The concept of control
Failing to comply with the disclosure requirements can result in fines, potentially very large ones. The fine for incorrectly claiming that the company is exempt from preparing transfer pricing documentation is uncapped and is calculated based on the higher amount between the number of employees (up to a limit of DKK 2,000,000) or a percentage of revenue. If the fine is based on the number of employees, a company with 275 employees would face a minimum penalty of DKK 1,750,000.
The consequence of omitting a transaction that should have been documented — rendering the transfer pricing documentation incomplete, whether submitted or not — is a fine of DKK 250,000, plus a 10% surcharge on any transfer pricing adjustment resulting from a tax audit.
The rules regarding control are, quite simply, very difficult to understand.
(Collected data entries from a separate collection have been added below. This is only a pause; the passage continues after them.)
/-- `stub_foldIntegrable` with the clause `IsSemialgebraic ℚ σ` DELETED follows from the registered stub. -/
theorem foldIntegrable_without_hσ (H : Stub_foldIntegrable) :
    ∀ (n : ℕ) (σ N : Set (Fin n → ℝ)) (h v : (Fin n → ℝ) → ℝ) (g : (Fin (n + 1) → ℝ) → ℝ),
      IsSemialgebraicFunOn ℚ σ h → IsSemialgebraicFunOn ℚ σ v → (∀ x ∈ σ, 1 ≤ v x) → volume N = 0 →
      IntegrableOn g (KZlog.band σ (fun _ => 1) v) →
      (∀ z ∈ KZlog.band σ (fun _ => 1) v, Fin.init z ∉ N → g z = h (Fin.init z) / z (Fin.last n)) →
      IntegrableOn (fun x => h x * Real.log (v x)) σ :=
  fun n σ N h v g hh hv => H n σ N h v g (isSemialgebraic_of_isSemialgebraicFunOn hh) hh hv

/-- `stub_velocityExtension` with the clause `IsSemialgebraic ℚ τ` DELETED follows from the registered
stub. -/
theorem velocityExtension_without_hτ (H : Stub_velocityExtension) :
    ∀ (n : ℕ) (τ : Set (Fin n → ℝ)) (a b : (Fin n → ℝ) → ℝ) (F F' : (Fin (n + 1) → ℝ) → ℝ),
      IsSemialgebraicFunOn ℚ τ a → IsSemialgebraicFunOn ℚ τ b →
      IsSemialgebraicFunOn ℚ (KZlog.band τ a b) F →
      (∀ x ∈ τ, ∀ t ∈ Ioo (a x) (b x),
        HasDerivAt (fun s : ℝ => F (Fin.snoc x s)) (F' (Fin.snoc x t)) t) →
      ∃ F'' : (Fin (n + 1) → ℝ) → ℝ, IsSemialgebraicFunOn ℚ (KZlog.band τ a b) F'' ∧
        ∀ x ∈ τ, ∀ t ∈ Ioo (a x) (b x),
          HasDerivAt (fun s : ℝ => F (Fin.snoc x s)) (F'' (Fin.snoc x t)) t :=
  fun n τ a b F F' ha => H n τ a b F F' (isSemialgebraic_of_isSemialgebraicFunOn ha) ha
Generally, there is control if more than half of the votes or capital is directly or indirectly controlled. The complexities arise quickly, for example, in family situations where the votes and capital of spouses, parents, and children must be included, in the use of tax-transparent entities like partnerships, and in agreements on shared control.
When preparing the disclosure form it is essential to understand the ownership structure, not only for subsidiaries, but also for ultimate shareholders and sister companies. Companies owned by private equity funds or family members may become connected with sister groups, thus becoming subject to disclosure and documentation requirements, even if the group itself is not liable to document its intercompany transactions.